Qu’il dorme, non vengé, dans l’éternelle crypte,
Époux avec l’épouse et Romain en Egypte,
Et que les sombres Dieux, indulgents aujourd’hui,
Reçoivent Cléopâtre expirant avec lui ! —

La coupe vide échappe à la Reine épuisée.
Cléopâtre, foulant la sardoine brisée,
Parmi les noirs éclats marche vers le grand lit.
Elle tombe, frissonne, hésite, ensevelit
Son corps dans les tapis soyeux ; la laine fine
Irrite ses flancs bruns et pèse à sa poitrine,
Et comme un moule pur la plume des coussins
Garde en son épaisseur l’empreinte de ses seins.
Vainement les murs frais versent l’ombre.
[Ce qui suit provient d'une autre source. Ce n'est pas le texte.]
/-- **At most `L^d` cubes of the fine torus per block of the coarse torus.** [folklore] -/
theorem card_filter_tcoarse_le {L N' : ℕ} [NeZero L] [NeZero N'] (b : TPt d N') :
    (Finset.univ.filter fun a : TPt d (L * N') => tcoarse L N' a = b).card ≤ L ^ d := by
  classical
  set B : Finset (Pt d) := Fintype.piFinset fun i => Finset.Ico ((L : ℤ) * natLift b i) ((L : ℤ) * natLift b i + L)
    with hB
  have hcard : B.card = L ^ d := by
    rw [hB, Fintype.card_piFinset]
    simp [Int.card_Ico]
  rw [← hcard]
  refine Finset.card_le_card_of_injOn natLift (fun a ha => ?_) (fun a _ a' _ h => ?_)
  · exact natLift_mem_box_of_tcoarse_eq (Finset.mem_filter.1 ha).2
  · have := congrArg (proj (L * N')) h
    simpa [proj_natLift] using this

/-! ## §3 The anchor: every component with closure `Z′` meets the fine cubes under the 3^d-block of a chosen cell of `Z′` -/

/-- **ANCHOR, existence** (print p. 19–20 «the cubes touching a fixed LM-cube in Z′_i», KIND): if `Z′ = cl Z₀` is the
closure of the fine torus domain `Z₀` (pv22's `tclosureDom`) and `b ∈ Z′`, then some cube `a` of `Z₀` has `b` in the
coarse image of its block `□̃(a)` — i.e. `a` belongs to the anchor set of `b`. [folklore] -/
theorem exists_mem_anchor {L N' : ℕ} [NeZero L] [NeZero N'] (Z₀ : (tsys d (L * N')).Dom) {b : TPt d N'}
    (hb : b ∈ (tclosureDom L N' Z₀).1) :
    ∃ a ∈ Z₀.1, ∃ y ∈ block (natLift a), proj N' (coarse L y) = b :=
  exists_lift_of_mem_tclosure (x := natLift) (fun a _ => proj_natLift a) hb

/-- **ANCHOR, size**: the cubes `a` of the fine torus admitting `y ∈ □̃(natLift a)` with `proj (coarse L y) = b` all
coarsen into `tblock b` (§1), so there are at most `3^d · L^d` of them (pv22's `card_tblock_le` and §2). [folklore] -/
theorem card_anchor_le {L N' : ℕ} [NeZero L] [NeZero N'] (b : TPt d N') :
    ((Finset.univ.filter fun a : TPt d (L * N') =>
        ∃ y ∈ block (natLift a), proj N' (coarse L y) = b).card : ℝ) ≤ (3 : ℝ) ^ d * (L : ℝ) ^ d := by
  classical
  have hsub : (Finset.univ.filter fun a : TPt d (L * N') => ∃ y ∈ block (natLift a), proj N' (coarse L y) = b) ⊆
      (tblock b).biUnion fun b' => Finset.univ.filter fun a : TPt d (L * N') => tcoarse L N' a = b' := by
    intro a ha
    obtain ⟨y, hy, hyb⟩ := (Finset.mem_filter.1 ha).2
    exact Finset.mem_biUnion.2 ⟨tcoarse L N' a, tcoarse_mem_tblock hy hyb, Finset.mem_filter.2 ⟨Finset.mem_univ _, rfl⟩⟩
  have h1 := Finset.card_le_card hsub
  have h2 : ((tblock b).biUnion fun b' => Finset.univ.filter fun a : TPt d (L * N') => tcoarse L N' a = b').card ≤
      3 ^ d * L ^ d :=
    calc _ ≤ ∑ b' ∈ tblock b, (Finset.univ.filter fun a : TPt d (L * N') => tcoarse L N' a = b').card :=
          Finset.card_biUnion_le
      _ ≤ ∑ _b' ∈ tblock b, L ^ d := Finset.sum_le_sum fun b' _ => card_filter_tcoarse_le b'
      _ = (tblock b).card * L ^ d := by rw [Finset.sum_const, smul_eq_mul]
      _ ≤ 3 ^ d * L ^ d := Nat.mul_le_mul_right _ (card_tblock_le b)
  exact_mod_cast h1.trans h2


/-! ## §4 THE END ON THE NESTED TORI: N0w's `attachedPart_locE_le_of_coresAt_pencil_components` with `cl`∕`htransfer`∕`hanchor`∕`hA`
DISCHARGED — closure = pv22's `tclosureDom`, transfer = `ineq236With_torus`, anchor = §3 -/

section End

open Metric Set Complex MeasureTheory
open scoped BigOperators
open Literature.MathematicalPhysics.QuantumFieldTheory.Balaban1983to89.B13FamilySum (coveringFamilies)
open Literature.MathematicalPhysics.QuantumFieldTheory.Balaban1983to89.T4OutputRate (Carriers)
open Literature.MathematicalPhysics.QuantumFieldTheory.Balaban1983to89.B13Resummation (locE Geometry)
open Literature.MathematicalPhysics.QuantumFieldTheory.Balaban1983to89.TreeLengthTorusGeometry (TTouch)
open Literature.MathematicalPhysics.QuantumFieldTheory.Balaban1983to89.B12TreeDecay (K₀)
open Literature.MathematicalPhysics.QuantumFieldTheory.Balaban1983to89.B13Geometry236 (a236)
open Summit.QuantumFields.BalabanUV.T4Continuum.B13HistMeasurable (MeasPotFrame B13HistM)
open Summit.QuantumFields.BalabanUV.T4Continuum.B13TermParamGaussianBi (BiCore)
open Summit.QuantumFields.BalabanUV.T4Continuum.NE1p.DressedSmallFieldComponentCount
  (attachedPart_locE_le_of_coresAt_pencil_components)
open Summit.QuantumFields.BalabanUV.T4Continuum.NE1p.DressedSmallFieldGeometry (torus_consts)
open Summit.QuantumFields.BalabanUV.T4Continuum.NE1p.DressedSmallFieldGeometryFaces (K₀_four)

variable {L N' : ℕ} [NeZero L] [NeZero N']
variable {C : Carriers} {P : MeasPotFrame C} {Op : Type*} [NormedAddCommGroup Op] [NormedSpace ℂ Op] {ι₀ : Type}
  {𝒴 : ℕ → (Σ _ : Finset (TPt 4 N'), Σ F : Finset (tsys 4 N').Dom, ∀ Z ∈ F, (Σ _ : (tsys 4 (L * N')).Dom, ι₀)) → Type*}
  {dom : ∀ k i, 𝒴 k i → C.Dom}
  {β : ℕ → (Σ _ : Finset (TPt 4 N'), Σ F : Finset (tsys 4 N').Dom, ∀ Z ∈ F, (Σ _ : (tsys 4 (L * N')).Dom, ι₀)) → Type*}
  [∀ k i, MeasurableSpace (β k i)]
  {α : ℕ → (Σ _ : Finset (TPt 4 N'), Σ F : Finset (tsys 4 N').Dom, ∀ Z ∈ F, (Σ _ : (tsys 4 (L * N')).Dom, ι₀)) → Type*}
  [∀ k i, NormedAddCommGroup (α k i)] [∀ k i, InnerProductSpace ℝ (α k i)] [∀ k i, FiniteDimensional ℝ (α k i)]
  [∀ k i, MeasurableSpace (α k i)] [∀ k i, BorelSpace (α k i)]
La fièvre
La dévore, et la soif a desséché sa lèvre.
Mais près d’elle un panier, qu’un esclave subtil
Tressa de joncs égaux et de roseaux du Nil,
Offre un amas pourpré de figues violettes,
Orgueil des vieux jardins, dignes, aux jours de fêtes,
De la table des Dieux ou du royal festin.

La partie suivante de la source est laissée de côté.